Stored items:
==========
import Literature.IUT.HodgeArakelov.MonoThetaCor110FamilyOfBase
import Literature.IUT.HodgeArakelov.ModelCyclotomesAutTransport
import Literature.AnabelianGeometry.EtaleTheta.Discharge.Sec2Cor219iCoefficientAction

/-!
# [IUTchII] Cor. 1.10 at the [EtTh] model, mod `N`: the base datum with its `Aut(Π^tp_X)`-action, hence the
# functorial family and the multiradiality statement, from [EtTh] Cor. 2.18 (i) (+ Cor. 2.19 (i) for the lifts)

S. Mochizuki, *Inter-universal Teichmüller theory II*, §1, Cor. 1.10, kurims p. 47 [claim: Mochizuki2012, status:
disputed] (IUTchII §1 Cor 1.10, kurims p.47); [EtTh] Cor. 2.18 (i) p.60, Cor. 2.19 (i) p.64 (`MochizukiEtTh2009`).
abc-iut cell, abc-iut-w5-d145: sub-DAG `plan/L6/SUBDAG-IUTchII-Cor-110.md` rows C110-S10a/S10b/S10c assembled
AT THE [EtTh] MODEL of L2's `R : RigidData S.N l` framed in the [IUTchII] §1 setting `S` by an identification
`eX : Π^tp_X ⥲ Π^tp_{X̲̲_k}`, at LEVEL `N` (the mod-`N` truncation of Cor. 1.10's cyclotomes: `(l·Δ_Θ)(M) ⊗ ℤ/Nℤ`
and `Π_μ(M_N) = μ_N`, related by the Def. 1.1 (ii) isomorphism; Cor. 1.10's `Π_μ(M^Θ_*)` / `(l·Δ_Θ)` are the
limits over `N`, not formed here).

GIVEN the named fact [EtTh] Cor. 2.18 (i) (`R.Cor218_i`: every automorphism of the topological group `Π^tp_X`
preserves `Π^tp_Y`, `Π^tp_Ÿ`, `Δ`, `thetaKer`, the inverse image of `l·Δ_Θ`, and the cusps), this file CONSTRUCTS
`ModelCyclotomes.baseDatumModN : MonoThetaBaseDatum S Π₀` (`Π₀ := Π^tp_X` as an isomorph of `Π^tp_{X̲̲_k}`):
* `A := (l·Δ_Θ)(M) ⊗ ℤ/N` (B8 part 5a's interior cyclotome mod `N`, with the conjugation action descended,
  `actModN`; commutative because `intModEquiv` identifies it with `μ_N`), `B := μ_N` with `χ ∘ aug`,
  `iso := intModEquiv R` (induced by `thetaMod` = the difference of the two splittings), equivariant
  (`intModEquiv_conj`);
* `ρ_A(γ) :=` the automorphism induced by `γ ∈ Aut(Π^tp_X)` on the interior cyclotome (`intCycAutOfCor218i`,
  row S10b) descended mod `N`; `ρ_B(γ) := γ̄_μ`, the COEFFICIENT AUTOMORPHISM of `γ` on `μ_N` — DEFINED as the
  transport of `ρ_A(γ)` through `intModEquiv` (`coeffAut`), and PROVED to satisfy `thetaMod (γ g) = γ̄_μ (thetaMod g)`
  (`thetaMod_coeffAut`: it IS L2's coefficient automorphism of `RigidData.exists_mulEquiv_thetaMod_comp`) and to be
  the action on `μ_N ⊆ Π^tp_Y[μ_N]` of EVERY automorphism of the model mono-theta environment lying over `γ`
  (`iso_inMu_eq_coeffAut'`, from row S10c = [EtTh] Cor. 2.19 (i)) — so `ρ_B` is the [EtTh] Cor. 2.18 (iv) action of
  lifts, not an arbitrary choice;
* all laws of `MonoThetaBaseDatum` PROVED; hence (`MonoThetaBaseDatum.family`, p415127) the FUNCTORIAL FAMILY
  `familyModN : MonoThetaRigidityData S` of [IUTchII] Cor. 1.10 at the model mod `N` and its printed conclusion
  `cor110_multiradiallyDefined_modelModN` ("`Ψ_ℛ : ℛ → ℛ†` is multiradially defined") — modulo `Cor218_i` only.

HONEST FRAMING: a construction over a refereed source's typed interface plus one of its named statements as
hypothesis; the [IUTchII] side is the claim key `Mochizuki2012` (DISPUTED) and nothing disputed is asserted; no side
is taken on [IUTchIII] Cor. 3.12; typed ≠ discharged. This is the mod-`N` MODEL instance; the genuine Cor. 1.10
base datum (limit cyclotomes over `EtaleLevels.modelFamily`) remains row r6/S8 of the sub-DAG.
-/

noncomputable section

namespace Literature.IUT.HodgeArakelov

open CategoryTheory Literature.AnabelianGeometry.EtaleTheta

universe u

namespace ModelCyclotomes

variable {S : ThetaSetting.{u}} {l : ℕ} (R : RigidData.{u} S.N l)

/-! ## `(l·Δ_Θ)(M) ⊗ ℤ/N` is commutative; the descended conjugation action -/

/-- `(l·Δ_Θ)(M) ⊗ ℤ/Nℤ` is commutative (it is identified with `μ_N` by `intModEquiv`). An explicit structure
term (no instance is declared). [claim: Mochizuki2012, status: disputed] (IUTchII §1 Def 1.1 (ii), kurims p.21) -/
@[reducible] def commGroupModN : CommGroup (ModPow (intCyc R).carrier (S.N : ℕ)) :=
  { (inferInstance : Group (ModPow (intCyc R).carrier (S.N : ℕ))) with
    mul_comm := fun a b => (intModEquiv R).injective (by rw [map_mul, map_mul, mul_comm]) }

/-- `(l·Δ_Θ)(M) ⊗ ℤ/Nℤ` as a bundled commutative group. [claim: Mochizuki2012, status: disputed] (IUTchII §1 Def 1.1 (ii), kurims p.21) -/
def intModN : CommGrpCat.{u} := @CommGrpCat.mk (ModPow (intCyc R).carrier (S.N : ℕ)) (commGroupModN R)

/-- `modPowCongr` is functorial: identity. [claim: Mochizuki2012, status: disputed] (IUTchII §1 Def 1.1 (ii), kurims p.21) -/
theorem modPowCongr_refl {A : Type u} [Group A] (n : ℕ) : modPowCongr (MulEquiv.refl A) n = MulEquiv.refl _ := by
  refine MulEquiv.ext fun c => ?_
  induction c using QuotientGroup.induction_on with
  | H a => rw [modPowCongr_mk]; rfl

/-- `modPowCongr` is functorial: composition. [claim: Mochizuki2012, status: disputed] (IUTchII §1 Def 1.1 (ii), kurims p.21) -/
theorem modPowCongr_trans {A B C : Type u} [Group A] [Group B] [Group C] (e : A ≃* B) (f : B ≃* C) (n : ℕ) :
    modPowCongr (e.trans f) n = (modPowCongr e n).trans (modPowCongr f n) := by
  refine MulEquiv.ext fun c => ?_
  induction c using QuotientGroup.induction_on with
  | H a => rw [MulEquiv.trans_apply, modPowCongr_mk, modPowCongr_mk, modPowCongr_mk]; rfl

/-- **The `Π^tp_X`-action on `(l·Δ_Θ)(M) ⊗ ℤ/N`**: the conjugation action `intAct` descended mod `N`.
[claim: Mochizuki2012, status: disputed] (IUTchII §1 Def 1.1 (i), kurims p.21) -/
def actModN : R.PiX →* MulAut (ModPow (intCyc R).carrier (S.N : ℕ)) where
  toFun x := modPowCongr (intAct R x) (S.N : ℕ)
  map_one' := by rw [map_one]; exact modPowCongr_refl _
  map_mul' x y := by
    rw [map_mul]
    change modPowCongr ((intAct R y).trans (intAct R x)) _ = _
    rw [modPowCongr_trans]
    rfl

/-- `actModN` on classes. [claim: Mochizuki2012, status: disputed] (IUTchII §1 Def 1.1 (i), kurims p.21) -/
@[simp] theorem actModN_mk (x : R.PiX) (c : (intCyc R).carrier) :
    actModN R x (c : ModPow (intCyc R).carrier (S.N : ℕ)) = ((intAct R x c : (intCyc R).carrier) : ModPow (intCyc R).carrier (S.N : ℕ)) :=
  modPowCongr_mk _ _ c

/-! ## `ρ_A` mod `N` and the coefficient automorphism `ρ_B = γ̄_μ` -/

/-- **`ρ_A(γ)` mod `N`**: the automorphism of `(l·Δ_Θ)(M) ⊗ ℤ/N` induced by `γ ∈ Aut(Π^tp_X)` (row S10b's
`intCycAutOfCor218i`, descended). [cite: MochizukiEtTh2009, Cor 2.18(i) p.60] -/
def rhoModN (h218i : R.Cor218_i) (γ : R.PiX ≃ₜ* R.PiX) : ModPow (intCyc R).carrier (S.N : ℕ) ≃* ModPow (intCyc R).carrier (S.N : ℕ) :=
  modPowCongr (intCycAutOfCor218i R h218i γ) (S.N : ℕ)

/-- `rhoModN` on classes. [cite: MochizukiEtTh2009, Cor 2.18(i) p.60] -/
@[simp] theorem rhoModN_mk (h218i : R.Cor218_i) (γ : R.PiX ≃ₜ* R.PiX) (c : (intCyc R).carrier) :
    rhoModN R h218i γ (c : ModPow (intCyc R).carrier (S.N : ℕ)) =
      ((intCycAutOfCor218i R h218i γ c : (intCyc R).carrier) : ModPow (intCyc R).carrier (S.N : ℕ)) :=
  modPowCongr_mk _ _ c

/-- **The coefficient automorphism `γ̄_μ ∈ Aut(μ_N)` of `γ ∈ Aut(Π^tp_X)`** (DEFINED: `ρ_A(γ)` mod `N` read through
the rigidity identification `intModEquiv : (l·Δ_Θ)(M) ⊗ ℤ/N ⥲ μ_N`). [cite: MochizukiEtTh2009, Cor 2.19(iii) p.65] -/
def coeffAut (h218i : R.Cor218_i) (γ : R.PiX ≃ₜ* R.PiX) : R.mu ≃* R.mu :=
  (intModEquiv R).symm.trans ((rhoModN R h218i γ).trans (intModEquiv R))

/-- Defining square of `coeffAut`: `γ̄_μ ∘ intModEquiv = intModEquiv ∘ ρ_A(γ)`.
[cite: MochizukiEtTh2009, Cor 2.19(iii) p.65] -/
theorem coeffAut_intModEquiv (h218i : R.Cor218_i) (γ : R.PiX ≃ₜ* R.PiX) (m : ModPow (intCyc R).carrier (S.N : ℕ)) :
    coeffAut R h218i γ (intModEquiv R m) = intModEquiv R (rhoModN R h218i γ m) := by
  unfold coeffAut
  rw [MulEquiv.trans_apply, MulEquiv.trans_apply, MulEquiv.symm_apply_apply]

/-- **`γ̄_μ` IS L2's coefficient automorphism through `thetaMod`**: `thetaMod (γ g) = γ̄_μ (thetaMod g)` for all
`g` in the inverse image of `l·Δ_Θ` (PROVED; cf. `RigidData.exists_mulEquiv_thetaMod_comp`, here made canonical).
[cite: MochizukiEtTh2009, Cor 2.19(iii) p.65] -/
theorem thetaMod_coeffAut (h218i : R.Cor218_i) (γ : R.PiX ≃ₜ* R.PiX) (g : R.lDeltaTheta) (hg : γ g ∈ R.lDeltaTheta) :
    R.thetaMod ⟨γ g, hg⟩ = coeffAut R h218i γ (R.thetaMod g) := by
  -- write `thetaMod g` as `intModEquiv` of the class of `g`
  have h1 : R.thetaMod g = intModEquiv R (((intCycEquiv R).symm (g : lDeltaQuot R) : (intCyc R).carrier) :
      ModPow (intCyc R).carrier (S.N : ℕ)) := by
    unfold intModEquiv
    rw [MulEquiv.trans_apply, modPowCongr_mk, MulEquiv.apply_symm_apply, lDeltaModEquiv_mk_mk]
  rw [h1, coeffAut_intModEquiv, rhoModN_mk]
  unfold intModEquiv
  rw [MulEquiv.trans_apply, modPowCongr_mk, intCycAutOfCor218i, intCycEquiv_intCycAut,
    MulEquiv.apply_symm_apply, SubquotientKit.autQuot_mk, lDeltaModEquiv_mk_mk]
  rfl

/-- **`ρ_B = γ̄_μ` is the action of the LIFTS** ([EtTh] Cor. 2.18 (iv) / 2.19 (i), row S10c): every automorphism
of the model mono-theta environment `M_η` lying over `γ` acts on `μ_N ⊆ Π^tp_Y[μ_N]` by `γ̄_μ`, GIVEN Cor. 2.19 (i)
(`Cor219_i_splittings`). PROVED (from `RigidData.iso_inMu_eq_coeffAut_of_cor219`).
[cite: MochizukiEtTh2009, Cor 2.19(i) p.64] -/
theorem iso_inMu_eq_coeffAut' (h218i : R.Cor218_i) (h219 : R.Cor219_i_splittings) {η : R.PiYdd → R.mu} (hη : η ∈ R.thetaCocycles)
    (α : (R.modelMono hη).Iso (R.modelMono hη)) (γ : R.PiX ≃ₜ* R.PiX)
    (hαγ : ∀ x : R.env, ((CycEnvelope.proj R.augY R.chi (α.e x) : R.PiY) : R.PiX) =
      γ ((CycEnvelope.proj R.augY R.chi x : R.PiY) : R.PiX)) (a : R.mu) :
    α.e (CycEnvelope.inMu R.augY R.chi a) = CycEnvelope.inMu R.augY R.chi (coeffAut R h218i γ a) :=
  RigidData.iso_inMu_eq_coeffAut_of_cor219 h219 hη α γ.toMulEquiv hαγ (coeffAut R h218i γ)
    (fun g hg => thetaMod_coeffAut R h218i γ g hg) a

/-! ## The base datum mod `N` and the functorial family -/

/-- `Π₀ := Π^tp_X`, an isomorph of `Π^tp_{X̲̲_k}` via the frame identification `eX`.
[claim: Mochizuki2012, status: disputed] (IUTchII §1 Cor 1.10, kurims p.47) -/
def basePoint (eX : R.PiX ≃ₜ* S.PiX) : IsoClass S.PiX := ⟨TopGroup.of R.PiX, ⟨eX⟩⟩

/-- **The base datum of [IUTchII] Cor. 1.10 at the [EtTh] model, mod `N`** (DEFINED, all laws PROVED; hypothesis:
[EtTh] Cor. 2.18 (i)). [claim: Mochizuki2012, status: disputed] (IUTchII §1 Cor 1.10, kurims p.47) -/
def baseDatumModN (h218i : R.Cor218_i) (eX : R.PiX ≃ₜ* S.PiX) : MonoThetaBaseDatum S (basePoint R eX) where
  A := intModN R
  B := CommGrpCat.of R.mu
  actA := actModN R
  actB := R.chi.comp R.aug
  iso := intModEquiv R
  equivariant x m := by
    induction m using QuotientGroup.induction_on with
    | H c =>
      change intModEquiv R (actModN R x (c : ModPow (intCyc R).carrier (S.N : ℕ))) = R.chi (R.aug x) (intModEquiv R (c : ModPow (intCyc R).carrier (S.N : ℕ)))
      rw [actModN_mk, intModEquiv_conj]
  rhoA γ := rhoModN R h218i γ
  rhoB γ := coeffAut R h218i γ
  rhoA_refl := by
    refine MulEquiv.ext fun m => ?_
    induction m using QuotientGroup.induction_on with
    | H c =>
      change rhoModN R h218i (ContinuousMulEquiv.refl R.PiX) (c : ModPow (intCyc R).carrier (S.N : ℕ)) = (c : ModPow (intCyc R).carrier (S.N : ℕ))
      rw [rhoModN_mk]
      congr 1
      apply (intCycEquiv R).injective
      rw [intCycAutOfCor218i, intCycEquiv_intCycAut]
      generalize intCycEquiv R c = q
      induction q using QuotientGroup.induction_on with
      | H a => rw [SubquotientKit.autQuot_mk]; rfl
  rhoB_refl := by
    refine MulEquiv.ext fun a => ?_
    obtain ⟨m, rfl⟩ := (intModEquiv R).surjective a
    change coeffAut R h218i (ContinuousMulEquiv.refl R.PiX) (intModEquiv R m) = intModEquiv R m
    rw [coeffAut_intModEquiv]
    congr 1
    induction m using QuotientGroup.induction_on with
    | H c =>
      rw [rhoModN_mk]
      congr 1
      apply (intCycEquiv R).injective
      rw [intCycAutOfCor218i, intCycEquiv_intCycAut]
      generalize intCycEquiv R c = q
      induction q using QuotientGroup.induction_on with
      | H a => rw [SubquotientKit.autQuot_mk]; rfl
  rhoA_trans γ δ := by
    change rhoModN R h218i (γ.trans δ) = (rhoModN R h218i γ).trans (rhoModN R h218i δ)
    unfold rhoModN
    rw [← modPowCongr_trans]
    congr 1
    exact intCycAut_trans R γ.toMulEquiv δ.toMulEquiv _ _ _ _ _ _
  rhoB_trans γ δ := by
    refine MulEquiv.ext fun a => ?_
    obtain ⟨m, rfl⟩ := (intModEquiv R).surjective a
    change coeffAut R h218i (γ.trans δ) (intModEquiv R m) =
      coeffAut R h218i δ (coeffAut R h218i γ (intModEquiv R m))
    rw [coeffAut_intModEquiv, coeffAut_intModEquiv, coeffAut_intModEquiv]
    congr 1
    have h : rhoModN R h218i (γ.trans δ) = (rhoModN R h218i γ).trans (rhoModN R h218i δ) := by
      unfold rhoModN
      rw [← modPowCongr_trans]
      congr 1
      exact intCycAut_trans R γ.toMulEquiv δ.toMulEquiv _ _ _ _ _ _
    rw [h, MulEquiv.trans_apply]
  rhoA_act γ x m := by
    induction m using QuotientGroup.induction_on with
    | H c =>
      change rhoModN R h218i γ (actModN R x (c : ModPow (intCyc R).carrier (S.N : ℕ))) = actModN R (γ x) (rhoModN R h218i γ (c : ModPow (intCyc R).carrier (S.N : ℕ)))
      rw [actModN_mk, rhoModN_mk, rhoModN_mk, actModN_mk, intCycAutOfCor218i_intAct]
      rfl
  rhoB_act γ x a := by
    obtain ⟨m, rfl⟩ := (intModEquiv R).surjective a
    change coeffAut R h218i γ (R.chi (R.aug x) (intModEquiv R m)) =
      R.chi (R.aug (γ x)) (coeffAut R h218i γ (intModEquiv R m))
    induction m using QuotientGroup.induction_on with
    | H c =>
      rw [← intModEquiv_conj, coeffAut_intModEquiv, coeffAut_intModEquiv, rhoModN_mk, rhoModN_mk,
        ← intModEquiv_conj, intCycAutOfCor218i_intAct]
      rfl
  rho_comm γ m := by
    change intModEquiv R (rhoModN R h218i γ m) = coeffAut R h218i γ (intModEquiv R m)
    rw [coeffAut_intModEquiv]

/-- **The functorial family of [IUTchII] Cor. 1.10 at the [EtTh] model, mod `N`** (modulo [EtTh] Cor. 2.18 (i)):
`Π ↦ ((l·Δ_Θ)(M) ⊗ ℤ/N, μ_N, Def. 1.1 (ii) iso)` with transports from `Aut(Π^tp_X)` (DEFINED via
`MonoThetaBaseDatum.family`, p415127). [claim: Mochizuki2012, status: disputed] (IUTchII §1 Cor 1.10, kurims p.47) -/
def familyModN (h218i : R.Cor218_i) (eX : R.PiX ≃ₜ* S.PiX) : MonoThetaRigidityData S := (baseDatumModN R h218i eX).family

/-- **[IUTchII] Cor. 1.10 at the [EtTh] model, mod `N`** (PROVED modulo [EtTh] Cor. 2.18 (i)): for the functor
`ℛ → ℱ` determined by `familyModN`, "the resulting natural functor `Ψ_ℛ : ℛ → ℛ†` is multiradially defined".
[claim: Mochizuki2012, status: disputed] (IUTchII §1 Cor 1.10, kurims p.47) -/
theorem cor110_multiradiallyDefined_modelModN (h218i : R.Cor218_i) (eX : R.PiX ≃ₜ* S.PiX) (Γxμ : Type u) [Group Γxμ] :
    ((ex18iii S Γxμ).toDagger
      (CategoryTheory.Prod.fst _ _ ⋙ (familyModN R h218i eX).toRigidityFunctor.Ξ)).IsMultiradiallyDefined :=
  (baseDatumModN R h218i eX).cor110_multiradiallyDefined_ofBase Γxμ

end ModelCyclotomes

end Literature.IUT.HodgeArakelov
==========
• What the exercise asks:
Scan the lines above for "environment", then copy every one that has it.

• Result:
  the action on `μ_N ⊆ Π^tp_Y[μ_N]` of EVERY automorphism of the model mono-theta environment lying over `γ`
of the model mono-theta environment `M_η` lying over `γ` acts on `μ_N ⊆ Π^tp_Y[μ_N]` by `γ̄_μ`, GIVEN Cor. 2.19 (i)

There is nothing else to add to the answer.